§ Work required
Using the data beneath, show every line that includes the word "only".

Excerpts from a dataset
■ ■ ■ ■ ■ ■ ■

/-- The inverse automorphism has opposite datum, as a membership (`k ≥ 1`). [folklore] -/
theorem jk_symm_mem (hk : 1 ≤ k) (hT : ∀ s, T s * s⁻¹ ∈ lcs G k) (s : G) :
    T.symm s * s⁻¹ * (T s * s⁻¹) ∈ lcs G (k + 1) := by
  rw [← QuotientGroup.eq_one_iff, QuotientGroup.mk_mul, jk_quot_symm hk hT, inv_mul_eq_one]

/-- `J_k` is trivial on `γ₂` modulo `γₖ₊₂`, as a membership. [folklore] -/
theorem jk_lcs_mem (hT : ∀ s, T s * s⁻¹ ∈ lcs G k) {z : G} (hz : z ∈ lcs G 1) :
    T z * z⁻¹ ∈ lcs G (k + 1) := by
  rw [← QuotientGroup.eq_one_iff]
  exact jk_quot_lcs hT hz

/-- Composition adds data, as a membership (`k ≥ 1`). [folklore] -/
theorem jk_trans_mem (hk : 1 ≤ k) (hT : ∀ s, T s * s⁻¹ ∈ lcs G k) {T' : G ≃* G}
    (hT' : ∀ s, T' s * s⁻¹ ∈ lcs G k) (s : G) :
    T (T' s) * s⁻¹ * ((T s * s⁻¹) * (T' s * s⁻¹))⁻¹ ∈ lcs G (k + 1) := by
  rw [mul_inv_mem_iff_quot, QuotientGroup.mk_mul]
  exact jk_quot_trans hk hT hT' s

end Jk

/-! ## `J_k` on letters implies `J_k` -/

/-- If an automorphism of a presented group moves every letter within its `γₖ₊₁`-coset, it moves
every element within its `γₖ₊₁`-coset (the moved-within set is a subgroup). [folklore] -/
theorem jk_of_letters {α : Type*} {rels : Set (FreeGroup α)} {k : ℕ}
    (T : PresentedGroup rels ≃* PresentedGroup rels)
    (h : ∀ v : α, T (PresentedGroup.of v) * (PresentedGroup.of v)⁻¹ ∈ lcs (PresentedGroup rels) k)
    (s : PresentedGroup rels) : T s * s⁻¹ ∈ lcs (PresentedGroup rels) k := by
  refine PresentedGroup.generated_by rels
    { carrier := {s | T s * s⁻¹ ∈ lcs (PresentedGroup rels) k}
      mul_mem' := fun {x y} hx hy => ?_
      one_mem' := by simp
      inv_mem' := fun {x} hx => ?_ } h s
  · have e : T (x * y) * (x * y)⁻¹ = (T x * x⁻¹) * (x * (T y * y⁻¹) * x⁻¹) := by
      simp only [map_mul]; group
    show T (x * y) * (x * y)⁻¹ ∈ lcs (PresentedGroup rels) k
    rw [e]
    exact mul_mem hx (conj_mem_lcs x hy)
  · have e : T x⁻¹ * x⁻¹⁻¹ = x⁻¹ * (T x * x⁻¹)⁻¹ * x⁻¹⁻¹ := by
      simp only [map_inv]; group
    show T x⁻¹ * x⁻¹⁻¹ ∈ lcs (PresentedGroup rels) k
    rw [e]
    exact conj_mem_lcs x⁻¹ (inv_mem hx)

■ ■ ■ ■ ■ ■ ■

§ Answer below
      simp only [map_mul]; group
      simp only [map_inv]; group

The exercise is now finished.